#### Activity:
Only lines with the string "open" are wanted. Pull them out of the data.

#### Information:
┄┄┄┄┄┄┄┄┄┄┄┄┄┄┄┄┄┄┄┄

import Literature.Probability.RandomPlanarGeometry.SLERealFlowIto
import Literature.Probability.Process.PathRegularization
import HarnessLib

/-!
# The real Loewner flow of an adapted driving process with almost surely continuous paths

Infrastructure step of a proof of the named fact
`Literature.Probability.RandomPlanarGeometry.SLEKappaRho.ae_forall_ofReal_notMem_closure_hullUnion`
(`SLEKappaRhoFillVersion`; [LSW] Lemma 8.3 (2)–(3) with Thm. 8.4: for SLE(8/3, ρ) a.s. no positive
real point lies in `cl K_∞`), after

* G. F. Lawler, *Conformally Invariant Processes in the Plane*, AMS (2005), §4.1 (the chordal
  Loewner flow on the real line: `g_t(x)` is determined by the driving function up to time `t`);
* S. Rohde, O. Schramm, *Basic properties of SLE*, Ann. of Math. **161** (2005), proof of
  Lemma 7.2 (the real flows `X_t = g_t(x) - W_t`).

The driving function of SLE(κ, ρ) ([LSW] §8.3) is `W = √κ X + O` for a Bessel process `X`, whose
paths are continuous only ALMOST surely, while the tree's measurability results for the real
Loewner flow (`Loewner.measurable_realFlowTrunc`, `LoewnerAdapted`) are stated for families of
driving paths that are continuous for EVERY sample. This file bridges the gap:

* `Loewner.IsSolution.of_eqOn_driving`, `Loewner.coe_lt_swallowingTime_of_eqOn`,
  `Loewner.map_eq_of_eqOn`, `Loewner.realFlowStop_eq_of_eqOn` — **locality in the driving
  function** (deterministic): two continuous driving functions that agree on `[0, t]` have the
  same flow, swallowing relation `t < T_x` and frozen real flow up to time `t` (uniqueness and the
  extension criterion `IsSolution.coe_lt_swallowingTime_of_le_norm_sub`);
* `Loewner.drivingUpTo V t ω` — the path of the process `V` stopped at `t` and REGULARISED
  (`Literature.Probability.Process.pathRegularize`): continuous for every `ω`, equal to
  `s ↦ V (s ∧ t) ω` whenever the path of `V` at `ω` is continuous, and with all its values
  measurable with respect to any σ-algebra making `V s`, `s ≤ t`, measurable;
* `Loewner.flowProc V x t ω` — **the frozen real flow of the process `V` from `x`** read through
  `drivingUpTo`: adapted to any filtration to which `V` is adapted (`Loewner.adapted_flowProc`,
  from `measurable_realFlowTrunc`), and equal to the honest frozen flow
  `realFlowStop (V · ω) x t` on every continuous path (`Loewner.flowProc_eq_of_continuous`).

No named fact is introduced.
-/

noncomputable section

open Set Filter Topology MeasureTheory
open scoped NNReal

namespace Literature.Probability.RandomPlanarGeometry

namespace Loewner

/-! ### Locality of the flow in the driving function -/

section Locality

variable {W U : ℝ≥0 → ℝ} {z : ℂ} {g : ℝ → ℂ}

/-- A solution of the Loewner equation of `W` with lifetime at most `t` is a solution of the
equation of any driving function `U` that agrees with `W` on `[0, t]` (the two vector fields
coincide at the relevant times). [cite: Lawler2005, Ch. 4 §4.1] -/
theorem IsSolution.of_eqOn_driving {T : WithTop ℝ≥0} {t : ℝ≥0} (h : IsSolution W z g T)
    (hT : T ≤ (t : WithTop ℝ≥0)) (heq : ∀ s, s ≤ t → W s = U s) : IsSolution U z g T := by
  have hWU : ∀ s : ℝ, 0 ≤ s → (s.toNNReal : WithTop ℝ≥0) < T → W s.toNNReal = U s.toNNReal := by
    intro s _ hsT
    apply heq
    have : (s.toNNReal : WithTop ℝ≥0) < t := hsT.trans_le hT
    exact (WithTop.coe_lt_coe.1 this).le
  refine ⟨h.apply_zero, fun s hs ↦ ?_, fun s hs hsT ↦ ?_⟩
  · have h1 := h.isIntegralCurveOn s hs
    have h2 : vectorField U s (g s) = vectorField W s (g s) := by
      rw [vectorField_apply, vectorField_apply, hWU s hs.1 hs.2]
    rw [h2]
    exact h1
  · rw [← hWU s hs hsT]
    exact h.ne hs hsT

/-- **`t < T_z` is decided by the driving function up to time `t`**: for continuous `W`, `U`
agreeing on `[0, t]`, `t < T_z(W)` implies `t < T_z(U)` (the maximal `W`-solution solves the
`U`-equation on `[0, t)` and stays a positive distance away from `U = W` on `[0, t]`, so it is
extendable: `IsSolution.coe_lt_swallowingTime_of_le_norm_sub`). [cite: Lawler2005, Ch. 4 §4.1] -/
theorem coe_lt_swallowingTime_of_eqOn (hW : Continuous W) (hU : Continuous U) {t : ℝ≥0}
    (heq : ∀ s, s ≤ t → W s = U s) (ht : (t : WithTop ℝ≥0) < swallowingTime W z) :
    (t : WithTop ℝ≥0) < swallowingTime U z := by
  have hz : z ≠ W 0 := ne_driving_of_lt_swallowingTime ht
  rcases eq_or_lt_of_le (show (0 : ℝ≥0) ≤ t from bot_le) with h0 | ht0
  · subst h0
    rw [heq 0 le_rfl] at hz
    exact swallowingTime_pos_holds hU hz
  · obtain ⟨g, hg⟩ := exists_isSolution_swallowingTime_holds hW hz
    have hgU : IsSolution U z g t := (hg.mono ht.le).of_eqOn_driving le_rfl heq
    obtain ⟨δ, hδ, hfar⟩ := hg.exists_le_norm_sub hW t.coe_nonneg (toNNReal_coe_lt ht)
    refine hgU.coe_lt_swallowingTime_of_le_norm_sub hU ht0 hδ fun s hs0 hst ↦ ?_
    have h1 := hfar s ⟨hs0, hst.le⟩
    rwa [heq _ (Real.toNNReal_le_iff_le_coe.2 hst.le)] at h1

/-- **The Loewner map up to time `t` is decided by the driving function up to time `t`**: for
continuous `W`, `U` agreeing on `[0, t]` and `t < T_z(W)`, `g^U_s(z) = g^W_s(z)` for all `s ≤ t`
(uniqueness of solutions, and continuity at the endpoint `s = t`). [cite: Lawler2005, Ch. 4 §4.1] -/
theorem map_eq_of_eqOn (hW : Continuous W) (hU : Continuous U) {t : ℝ≥0}
    (heq : ∀ s, s ≤ t → W s = U s) (ht : (t : WithTop ℝ≥0) < swallowingTime W z) {s : ℝ≥0}
    (hs : s ≤ t) : map U s z = map W s z := by
  have hz : z ≠ W 0 := ne_driving_of_lt_swallowingTime ht
  have hzU : z ≠ U 0 := by rwa [heq 0 bot_le] at hz
  rcases eq_or_lt_of_le (show (0 : ℝ≥0) ≤ t from bot_le) with h0 | ht0
  · subst h0
    have hs0 : s = 0 := le_antisymm hs bot_le
    subst hs0
    rw [map_zero_apply hW hz, map_zero_apply hU hzU]
  obtain ⟨g, hg⟩ := exists_isSolution_swallowingTime_holds hW hz
  have htU := coe_lt_swallowingTime_of_eqOn hW hU heq ht
  obtain ⟨g', hg'⟩ := exists_isSolution_swallowingTime_holds hU hzU
  -- `g` solves the `U`-equation on `[0, t)`, so `g = g'` there
  have hgU : IsSolution U z g t := (hg.mono ht.le).of_eqOn_driving le_rfl heq
  have heqOn : EqOn g g' (Ico (0 : ℝ) t) := by
    intro r hr
    have hmem : r ∈ {r : ℝ | 0 ≤ r ∧ (r.toNNReal : WithTop ℝ≥0) < min (t : WithTop ℝ≥0)
        (swallowingTime U z)} := by
      refine ⟨hr.1, lt_min ?_ ?_⟩
      · exact WithTop.coe_lt_coe.2 ((Real.toNNReal_lt_iff_lt_coe hr.1).2 hr.2)
      · exact lt_of_lt_of_le (WithTop.coe_lt_coe.2 ((Real.toNNReal_lt_iff_lt_coe hr.1).2 hr.2)) htU.le
    exact IsSolution.eqOn_holds hU hgU hg' hmem
  -- extend the equality to `[0, t]` by continuity
  have hsubW := Icc_subset_timeDomain (toNNReal_coe_lt ht)
  have hsubU := Icc_subset_timeDomain (toNNReal_coe_lt htU)
  have heqIcc : EqOn g g' (Icc (0 : ℝ) t) := by
    refine heqOn.of_subset_closure (hg.continuousOn.mono hsubW) (hg'.continuousOn.mono hsubU)
      Ico_subset_Icc_self ?_
    rw [closure_Ico (by exact_mod_cast ht0.ne)]
  have hsW : (s : WithTop ℝ≥0) < swallowingTime W z := lt_of_le_of_lt (WithTop.coe_le_coe.2 hs) ht
  have hsU : (s : WithTop ℝ≥0) < swallowingTime U z := lt_of_le_of_lt (WithTop.coe_le_coe.2 hs) htU
  rw [map_eq_of_isSolution hW hg hsW, map_eq_of_isSolution hU hg' hsU]
  exact (heqIcc ⟨s.coe_nonneg, NNReal.coe_le_coe.2 hs⟩).symm

/-- **The frozen real flow up to time `t` is decided by the driving function up to time `t`**:
for continuous `W`, `U` agreeing on `[0, t]`, `realFlowStop U x s = realFlowStop W x s` for all
`s ≤ t`. [cite: Lawler2005, Ch. 4 §4.1] -/
theorem realFlowStop_eq_of_eqOn (hW : Continuous W) (hU : Continuous U) {t : ℝ≥0}
    (heq : ∀ s, s ≤ t → W s = U s) {x : ℝ} {s : ℝ≥0} (hs : s ≤ t) :
    realFlowStop U x s = realFlowStop W x s := by
  have heqs : ∀ r, r ≤ s → W r = U r := fun r hr ↦ heq r (hr.trans hs)
  by_cases hsW : (s : WithTop ℝ≥0) < swallowingTime W x
  · have hsU : (s : WithTop ℝ≥0) < swallowingTime U x :=
      coe_lt_swallowingTime_of_eqOn hW hU heqs hsW
    rw [realFlowStop_of_lt hsU, realFlowStop_of_lt hsW, realFlow_apply, realFlow_apply,
      map_eq_of_eqOn hW hU heqs hsW le_rfl, heq s hs]
  · have hsU : ¬ (s : WithTop ℝ≥0) < swallowingTime U x := fun h ↦
      hsW (coe_lt_swallowingTime_of_eqOn hU hW (fun r hr ↦ (heqs r hr).symm) h)
    rw [realFlowStop_of_le (not_lt.1 hsW), realFlowStop_of_le (not_lt.1 hsU)]

end Locality

/-! ### The regularised driving path up to time `t` and the flow of a driving process -/

section FlowProc

open Literature.Probability.Process

variable {Ω : Type*} {mΩ : MeasurableSpace Ω}

/-- The regularisation fixes the value at time `0` (a dyadic time). [folklore] -/
theorem pathRegularize_apply_zero (w : ℝ≥0 → ℝ) : pathRegularize w 0 = w 0 := by
  by_cases hw : KolmogorovChentsov.LocallyUniformOnDyadics w
  · have h := tendsto_pathRegularize hw 0
    have hconst : (fun m : ℕ ↦ w (KolmogorovChentsov.dyad m ⌊((0 : ℝ≥0) : ℝ) * 2 ^ m⌋₊)) =
        fun _ ↦ w 0 := by
      funext m
      simp [KolmogorovChentsov.dyad]
    rw [hconst] at h
    exact tendsto_nhds_unique h tendsto_const_nhds
  · exact pathRegularize_of_not hw 0

variable (V : ℝ≥0 → Ω → ℝ) (t : ℝ≥0)

/-- **The regularised driving path up to time `t`**: the path `s ↦ V (s ∧ t) ω` of the process `V`
stopped at `t`, regularised by `pathRegularize` (so that it is continuous for every `ω`, and equal to
the stopped path whenever that is continuous). [folklore] -/
def drivingUpTo (ω : Ω) : ℝ≥0 → ℝ :=
  pathRegularize fun s ↦ V (min s t) ω

variable {V t}

/-- Every regularised driving path is continuous. [folklore] -/
theorem continuous_drivingUpTo (V : ℝ≥0 → Ω → ℝ) (t : ℝ≥0) (ω : Ω) :
    Continuous (drivingUpTo V t ω) :=
  continuous_pathRegularize _

/-- On a continuous path the regularised driving path is the stopped path. [folklore] -/
theorem drivingUpTo_eq_of_continuous {ω : Ω} (hc : Continuous fun s ↦ V s ω) (t : ℝ≥0) :
    drivingUpTo V t ω = fun s ↦ V (min s t) ω :=
  pathRegularize_eq_self_of_continuous (hc.comp (continuous_id.min continuous_const))

/-- The regularised driving path starts where the process starts. [folklore] -/
theorem drivingUpTo_apply_zero (V : ℝ≥0 → Ω → ℝ) (t : ℝ≥0) (ω : Ω) :
    drivingUpTo V t ω 0 = V 0 ω := by
  rw [drivingUpTo, pathRegularize_apply_zero]
  simp

/-- Every value of the regularised driving path up to time `t` is measurable with respect to any
σ-algebra making the values `V s`, `s ≤ t`, measurable. [folklore] -/
theorem measurable_drivingUpTo_apply (hmeas : ∀ s, s ≤ t → Measurable fun ω ↦ V s ω) (s : ℝ≥0) :
    Measurable fun ω ↦ drivingUpTo V t ω s :=
  (measurable_pathRegularize s).comp
    (measurable_pi_lambda _ fun r ↦ hmeas (min r t) (min_le_right _ _))

variable (V) in
/-- **The frozen real flow of a driving process** `V` (time first) from the real point `x`, read at
time `t` through the regularised driving path up to time `t`:
`flowProc V x t ω = realFlowStop (drivingUpTo V t ω) x t`. On continuous paths it is the honest
frozen real flow `X_t = g_t(x) - V_t` (`0` from the swallowing time on), and it is adapted.
[cite: Lawler2005, Ch. 4 §4.1] -/
def flowProc (x : ℝ) (t : ℝ≥0) (ω : Ω) : ℝ :=
  realFlowStop (drivingUpTo V t ω) x t

/-- **On a continuous path the flow process is the frozen real flow of the path.** [cite: Lawler2005, Ch. 4 §4.1] -/
theorem flowProc_eq_of_continuous {ω : Ω} (hc : Continuous fun s ↦ V s ω) (x : ℝ) (t : ℝ≥0) :
    flowProc V x t ω = realFlowStop (fun s ↦ V s ω) x t := by
  unfold flowProc
  rw [drivingUpTo_eq_of_continuous hc]
  exact realFlowStop_eq_of_eqOn (W := fun s ↦ V s ω) (U := fun s ↦ V (min s t) ω) hc
    (hc.comp (continuous_id.min continuous_const)) (fun s hs ↦ by simp [min_eq_left hs]) le_rfl

/-- **The flow process at time `t` is measurable** with respect to any σ-algebra making the values
`V s`, `s ≤ t`, measurable (`x > 0 = V 0`): `Loewner.measurable_realFlowTrunc` applied to the
family of (continuous) regularised driving paths up to time `t`. [cite: Lawler2005, Ch. 4 §4.1] -/
theorem measurable_flowProc (h0 : ∀ ω, V 0 ω = 0) (hmeas : ∀ s, s ≤ t → Measurable fun ω ↦ V s ω)
    {x : ℝ} (hx : 0 < x) : Measurable fun ω ↦ flowProc V x t ω := by
  have h := measurable_realFlowTrunc (W := fun ω ↦ drivingUpTo V t ω) (t := t)
    (fun ω ↦ continuous_drivingUpTo V t ω) (fun ω ↦ by rw [drivingUpTo_apply_zero, h0])
    (fun s _ ↦ measurable_drivingUpTo_apply hmeas s) hx
  have heq : (fun ω ↦ flowProc V x t ω) = fun ω ↦
      if (t : WithTop ℝ≥0) < swallowingTime (drivingUpTo V t ω) x then
        (map (drivingUpTo V t ω) t x).re - drivingUpTo V t ω t else 0 := by
    funext ω
    simp only [flowProc, realFlowStop, realFlow_apply]
  rw [heq]
  exact h

/-- **The flow process of an adapted driving process is adapted** (`x > 0 = V 0`). [cite: Lawler2005, Ch. 4 §4.1] -/
theorem adapted_flowProc {𝓕 : Filtration ℝ≥0 mΩ} (hV : Adapted 𝓕 V) (h0 : ∀ ω, V 0 ω = 0)
    {x : ℝ} (hx : 0 < x) : Adapted 𝓕 (flowProc V x) := fun t ↦
  measurable_flowProc (mΩ := 𝓕 t) h0 (fun s hs ↦ (hV s).mono (𝓕.mono hs) le_rfl) hx

/-- On a continuous path with `V 0 ω < x`, the flow process has a continuous path. [folklore] -/
theorem continuous_flowProc {ω : Ω} (hc : Continuous fun s ↦ V s ω) {x : ℝ} (hx : V 0 ω < x) :
    Continuous fun t ↦ flowProc V x t ω := by
  have : (fun t ↦ flowProc V x t ω) = realFlowStop (fun s ↦ V s ω) x :=
    funext fun t ↦ flowProc_eq_of_continuous hc x t
  rw [this]
  exact continuous_realFlowStop hc hx

/-- On a continuous path with `V 0 ω < x`, the flow process is non-negative. [folklore] -/
theorem flowProc_nonneg {ω : Ω} (hc : Continuous fun s ↦ V s ω) {x : ℝ} (hx : V 0 ω < x)
    (t : ℝ≥0) : 0 ≤ flowProc V x t ω := by
  rw [flowProc_eq_of_continuous hc]
  exact realFlowStop_nonneg hc hx t

end FlowProc

end Loewner

end Literature.Probability.RandomPlanarGeometry

end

┄┄┄┄┄┄┄┄┄┄┄┄┄┄┄┄┄┄┄┄

#### Task output:
open Set Filter Topology MeasureTheory
open scoped NNReal
open Literature.Probability.Process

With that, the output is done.